JAMF's suggested solution is to create a network range in your JSS (Settings -> Network Organization -> Network Segments). Then you can scope/limit policies based on those segments. Would that do what you need?
@jhuls Have you considered using Network Segments in the JSS? You can set segments by IP range and then limit your policies based on those ranges.

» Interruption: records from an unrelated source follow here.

import Literature.Geometry.GeometricMeasureTheory.CubicalModel
import HarnessLib

/-!
# Smoothness of the cubical retractions off a hyperplane arrangement; translate-avoidance

Support file for the proof of the named fact
`Literature.Geometry.GeometricMeasureTheory.Federer1969_compactness_integralCurrents`
(Federer–Fleming compactness, [Federer1969, 4.2.17 (2)]), on the way to the deformation theorem
4.2.9: rectifiability of the deformed currents is obtained from the SMOOTH push-forward theorem
(`PushforwardRectifiable.lean`, Federer 4.1.30 for smooth maps) applied off the singular set of the
retractions `σ_m` of `CubicalSubdivision.lean` / `CubicalModel.lean`, which is uncharged after a
generic translation. This file supplies the two ingredients:

* **`σ_m` is smooth on the regular set** `Cubical.regularSet n` — no coordinate an integer, the
  `|offsetᵢ|` pairwise distinct (an open set): there the order statistic `u_m = kth m |offset|` is
  the `|offset|` of the coordinate of rank `m` (`Cubical.kth_eq_of_rank`, ranks are locally constant,
  `Cubical.rank_eq_rank_of_close`), `evenRound` is locally constant
  (`Cubical.evenRound_eq_evenRound`) and each `clamp(offsetᵢ/u_m)` is locally either the rational
  function `(xᵢ − Eᵢ)/(± (x_{i₀} − E₀))` or the constant `± 1` (`Cubical.sigma_eventuallyEq`); hence
  `Cubical.contDiffAt_sigma`, and in `V`: `Cubical.contDiffAt_sigmaV` at every point whose model
  coordinates are regular; the complement `Cubical.singularSetV b ε` is closed and lies in the
  countable union of affine hyperplanes `⟪ν, x⟫ = ε c`, `ν ∈ Cubical.normals b` (the `bᵢ`,
  `bᵢ ± bⱼ`; finite, nonzero), `c ∈ ℤ` (`Cubical.singularSetV_subset`);
* **translate-avoidance**: level sets of a nonzero linear functional are Haar-null
  (`Cubical.addHaar_levelSet_eq_zero`), a finite measure charges only countably many levels of a
  measurable function (`Cubical.countable_charged_levels`), hence for every finite measure `μ` on `V`
  and almost every model translation `a`, `μ {x : model x + a ∉ O} = 0`
  (`Cubical.ae_measure_translate_singular_eq_zero`); combined with the averaging lemma:
  `Cubical.exists_good_translate'`, **`Cubical.exists_good_translateV'`** (good translations as in
  `CubicalModel.exists_good_translateV` which moreover make the translated singular set null for
  finitely many given finite measures).

## References

* H. Federer, *Geometric Measure Theory*, Springer 1969, 4.2.5–4.2.9 (held copy
  `lit book:federernd-geometric-measure-theory`, PDF pp. 340–345) [Federer1969].
-/

noncomputable section

open scoped Topology ContDiff
open Set Filter Metric Function

namespace Literature.Geometry.GeometricMeasureTheory

namespace Cubical

variable {n : ℕ}

/-! ### Order statistics at vectors with distinct entries -/

/-- The rank of the entry `i`: the number of strictly smaller entries. [folklore] -/
def rank (v : Fin n → ℝ) (i : Fin n) : ℕ := (Finset.univ.filter fun j => v j < v i).card

/-- For distinct entries the rank is strictly monotone in the value. [folklore] -/
theorem rank_lt_rank {v : Fin n → ℝ} (hv : Function.Injective v) {i j : Fin n} :
    rank v i < rank v j ↔ v i < v j := by
  have key : ∀ {i j : Fin n}, v i < v j → rank v i < rank v j := fun {i j} hlt => by
    unfold rank
    refine Finset.card_lt_card ⟨fun l hl => ?_, fun h' => ?_⟩
    · simp only [Finset.mem_filter, Finset.mem_univ, true_and] at hl ⊢; exact hl.trans hlt
    · have := (Finset.mem_filter.1 (h' (Finset.mem_filter.2 ⟨Finset.mem_univ i, hlt⟩))).2
      exact lt_irrefl _ this
  constructor
  · intro h
    by_contra hle
    push Not at hle
    rcases hle.lt_or_eq with hlt | heq
    · exact lt_asymm h (key hlt)
    · rw [hv heq] at h; exact lt_irrefl _ h
  · exact key

/-- **The order statistic is the entry of the right rank** when the entries are distinct:
if `#{j : vⱼ < vᵢ} = k` then `kth k v = vᵢ`. [folklore] -/
theorem kth_eq_of_rank {v : Fin n → ℝ} (hv : Function.Injective v) {k : ℕ} {i : Fin n}
    (hi : rank v i = k) : kth k v = v i := by
  have hk : k < n := by
    rw [← hi, rank]
    calc (Finset.univ.filter fun j => v j < v i).card
        < (Finset.univ : Finset (Fin n)).card :=
          Finset.card_lt_card ⟨Finset.filter_subset _ _, fun h => by
            have := (Finset.mem_filter.1 (h (Finset.mem_univ i))).2
            exact lt_irrefl _ this⟩
      _ = n := by rw [Finset.card_univ, Fintype.card_fin]
  -- `kth k v` is one of the values
  obtain ⟨I, hIcard, hI⟩ := exists_card_eq_kth hk v
  have hIne : I.Nonempty := Finset.card_pos.1 (by omega)
  obtain ⟨i', hi'I, hi'⟩ := exists_mem_eq_maxOn hIne v
  have hkth : kth k v = v i' := by rw [hI, hi']
  -- its rank is `k`
  have h1 := card_lt_kth_le hk v
  have h2 := card_le_kth hk v
  rw [hkth] at h1 h2
  have hle_eq : (Finset.univ.filter fun j => v j ≤ v i') = insert i' (Finset.univ.filter fun j => v j < v i') := by
    ext j
    simp only [Finset.mem_filter, Finset.mem_univ, true_and, Finset.mem_insert]
    constructor
    · intro h
      rcases h.lt_or_eq with h' | h'
      · exact Or.inr h'
      · exact Or.inl (hv h')
    · rintro (rfl | h)
      · exact le_rfl
      · exact h.le
  have hnot : i' ∉ (Finset.univ.filter fun j => v j < v i') := by simp
  rw [hle_eq, Finset.card_insert_of_notMem hnot] at h2
  have hrank' : rank v i' = k := by unfold rank; omega
  -- ranks are injective for distinct values
  have hii' : i = i' := by
    by_contra hne
    rcases lt_or_gt_of_ne (hv.ne hne) with hlt | hlt
    · have : rank v i < rank v i' := by
        unfold rank
        refine Finset.card_lt_card ⟨fun j hj => ?_, fun h => ?_⟩
        · simp only [Finset.mem_filter, Finset.mem_univ, true_and] at hj ⊢; exact hj.trans hlt
        · have := (Finset.mem_filter.1 (h (Finset.mem_filter.2 ⟨Finset.mem_univ i, hlt⟩))).2
          exact lt_irrefl _ this
      omega
    · have : rank v i' < rank v i := by
        unfold rank
        refine Finset.card_lt_card ⟨fun j hj => ?_, fun h => ?_⟩
        · simp only [Finset.mem_filter, Finset.mem_univ, true_and] at hj ⊢; exact hj.trans hlt
        · have := (Finset.mem_filter.1 (h (Finset.mem_filter.2 ⟨Finset.mem_univ i', hlt⟩))).2
          exact lt_irrefl _ this
      omega
  rw [hkth, hii']

/-- For distinct entries and `k < n` there is an entry of rank `k`. [folklore] -/
theorem exists_rank_eq {v : Fin n → ℝ} (hv : Function.Injective v) {k : ℕ} (hk : k < n) :
    ∃ i, rank v i = k := by
  -- the rank map is injective into `Fin n`, hence surjective
  have hinj : Function.Injective (rank v) := by
    intro i i' h
    by_contra hne
    rcases lt_or_gt_of_ne (hv.ne hne) with hlt | hlt
    · have : rank v i < rank v i' := by
        unfold rank
        refine Finset.card_lt_card ⟨fun j hj => ?_, fun h' => ?_⟩
        · simp only [Finset.mem_filter, Finset.mem_univ, true_and] at hj ⊢; exact hj.trans hlt
        · have := (Finset.mem_filter.1 (h' (Finset.mem_filter.2 ⟨Finset.mem_univ i, hlt⟩))).2
          exact lt_irrefl _ this
      omega
    · have : rank v i' < rank v i := by
        unfold rank
        refine Finset.card_lt_card ⟨fun j hj => ?_, fun h' => ?_⟩
        · simp only [Finset.mem_filter, Finset.mem_univ, true_and] at hj ⊢; exact hj.trans hlt
        · have := (Finset.mem_filter.1 (h' (Finset.mem_filter.2 ⟨Finset.mem_univ i', hlt⟩))).2
          exact lt_irrefl _ this
      omega
  have hlt : ∀ i, rank v i < n := fun i => by
    unfold rank
    calc (Finset.univ.filter fun j => v j < v i).card < (Finset.univ : Finset (Fin n)).card :=
          Finset.card_lt_card ⟨Finset.filter_subset _ _, fun h => by
            have := (Finset.mem_filter.1 (h (Finset.mem_univ i))).2
            exact lt_irrefl _ this⟩
      _ = n := by rw [Finset.card_univ, Fintype.card_fin]
  set ρ : Fin n → Fin n := fun i => ⟨rank v i, hlt i⟩
  have hρ : Function.Injective ρ := fun i i' h => hinj (by simpa [ρ] using congrArg Fin.val h)
  obtain ⟨i, hi⟩ := (Finite.injective_iff_surjective.1 hρ) ⟨k, hk⟩
  exact ⟨i, by simpa [ρ] using congrArg Fin.val hi⟩

/-- **Local constancy of the rank**: if the entries of `v₀` are distinct, then for `w` uniformly
close to `v₀` the strict order, hence every rank, is unchanged. [folklore] -/
theorem rank_eq_rank_of_close {v₀ w : Fin n → ℝ} (hv : Function.Injective v₀) {δ : ℝ}
    (hδ : ∀ i j, i ≠ j → 2 * δ < |v₀ i - v₀ j|) (hw : ∀ i, |w i - v₀ i| < δ) (i : Fin n) :
    rank w i = rank v₀ i := by
  unfold rank
  congr 1
  ext j
  simp only [Finset.mem_filter, Finset.mem_univ, true_and]
  by_cases hij : j = i
  · subst hij; simp
  have h := hδ j i hij
  have hj := hw j
  have hi := hw i
  rw [abs_lt] at hj hi
  constructor
  · intro hlt
    by_contra hge
    push Not at hge
    have : v₀ j - v₀ i ≥ 0 := sub_nonneg.2 (le_of_lt (lt_of_le_of_ne hge (fun h' => hij (hv h'.symm))))
    rw [abs_of_nonneg this] at h
    linarith
  · intro hlt
    have : v₀ j - v₀ i < 0 := sub_neg.2 hlt
    rw [abs_of_neg this] at h
    linarith

/-! ### Local constancy of `evenRound` -/

/-- `evenRound t = 2c` when `|t − 2c| < 1`. [folklore] -/
theorem evenRound_eq_of_abs_sub_lt {t : ℝ} {c : ℤ} (h : |t - 2 * c| < 1) : evenRound t = 2 * c := by
  unfold evenRound
  congr 1
  rw [round_eq_iff, Set.mem_Ico]
  rw [abs_lt] at h
  constructor <;> linarith

/-- **`evenRound` is locally constant off the odd integers**, in particular off `ℤ`: if `t₀ ∉ ℤ` and
`|t − t₀| < 1 − |offset t₀|` then `evenRound t = evenRound t₀`.
[folklore] -/
theorem evenRound_eq_evenRound {t₀ t : ℝ} (ht : |t - t₀| < 1 - |offset t₀|) :
    evenRound t = evenRound t₀ := by
  have he : ∃ c : ℤ, evenRound t₀ = 2 * c := ⟨round (t₀ / 2), rfl⟩
  obtain ⟨c, hc⟩ := he
  rw [hc]
  apply evenRound_eq_of_abs_sub_lt
  have hoff : offset t₀ = t₀ - 2 * c := by rw [offset, hc]; push_cast; ring
  calc |t - 2 * c| = |(t - t₀) + offset t₀| := by rw [hoff]; ring_nf
    _ ≤ |t - t₀| + |offset t₀| := abs_add_le _ _
    _ < 1 := by linarith

/-! ### The regular set and local smoothness of `σ_m` -/

/-- **The regular set** `O`: every `|offset xᵢ|` lies strictly between `0` and `1` (no coordinate is
an integer) and the `|offset xᵢ|` are pairwise distinct. It is open, and its complement lies in the
countable, locally finite family of hyperplanes `{xᵢ = c}`, `{xᵢ ± xⱼ = c}` (`c ∈ ℤ`).
[cite: Federer1969, 4.2.5–4.2.6] -/
def regularSet (n : ℕ) : Set (Fin n → ℝ) :=
  {x | (∀ i, 0 < |offset (x i)| ∧ |offset (x i)| < 1) ∧ ∀ i j, i ≠ j → |offset (x i)| ≠ |offset (x j)|}

/-- The regular set is open. [folklore] -/
theorem isOpen_regularSet : IsOpen (regularSet n) := by
  have hc : ∀ i : Fin n, Continuous fun x : Fin n → ℝ => |offset (x i)| := fun i =>
    continuous_offset_abs.comp (continuous_apply i)
  have hA : IsOpen {x : Fin n → ℝ | ∀ i, 0 < |offset (x i)| ∧ |offset (x i)| < 1} := by
    simp only [Set.setOf_forall]
    exact isOpen_iInter_of_finite fun i => (isOpen_lt continuous_const (hc i)).inter
      (isOpen_lt (hc i) continuous_const)
  have hB : IsOpen {x : Fin n → ℝ | ∀ i j, i ≠ j → |offset (x i)| ≠ |offset (x j)|} := by
    simp only [Set.setOf_forall]
    refine isOpen_iInter_of_finite fun i => isOpen_iInter_of_finite fun j => ?_
    by_cases hij : i = j
    · convert isOpen_univ; ext x; simp [hij]
    · convert isOpen_ne_fun (hc i) (hc j) using 1; ext x; simp [hij]
  exact hA.inter hB

/-- On the regular set no coordinate is an integer. [folklore] -/
theorem apply_ne_intCast_of_mem {x : Fin n → ℝ} (hx : x ∈ regularSet n) (i : Fin n) (z : ℤ) : x i ≠ z := by
  intro h
  have h0 := (hx.1 i).1
  have h1 := (hx.1 i).2
  rcases Int.even_or_odd z with hz | hz
  · -- even: offset = 0
    obtain ⟨c, rfl⟩ := hz
    have key : |offset (x i)| ≤ 0 := by
      calc |offset (x i)| ≤ |x i - 2 * (c : ℝ)| := by exact_mod_cast abs_offset_le_abs_sub (x i) c
        _ = 0 := by rw [h]; push_cast; ring_nf; simp
    linarith
  · exact (ne_of_lt h1) ((abs_offset_eq_one_iff (x i)).2 ⟨z, hz, h⟩)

Under the scope tab of a policy you can use Network Segments for a limitation or an exclusion.
Network Segments
Scope
I forgot about that but wouldn't it only check against the ip range? I don't have access to the Network Segment section at the moment to look in more detail but that was my understanding of it. It'll be important to not have certain policies run if the user has a laptop on another network that might have the same ip range.
@jhuls so you have networks that overlap their IP ranges on campus? You are correct, Network Segment works based on the IP range only. If your network overlaps/duplicates like that, then I'm not certain there is a way to target policies to machines on specific networks. The only other thing I can think would be to try to utilize Buildings or Departments to also scope against.
The domain name perhaps?
Or do you use AD sites and services?
/usr/libexec/PlistBuddy -c "Print :ActiveDirectory:sitename " /Library/Preferences/OpenDirectory/DynamicData/Active Directory/[YOUR DOMAIN].plist
As for trigger the following file changes with network change:
/Library/Preferences/SystemConfiguration/preferences.plist
Launchd WatchPath.
Depending on what your trying to do with laptops you could use a two policy arrangement where the first policy is called by whatever actions you think are neccesary, it then checks the network conditions (i.e. check subnet, ping servers whatever...) using a script and if they pass the test it calls the second deployment policy with a customer trigger.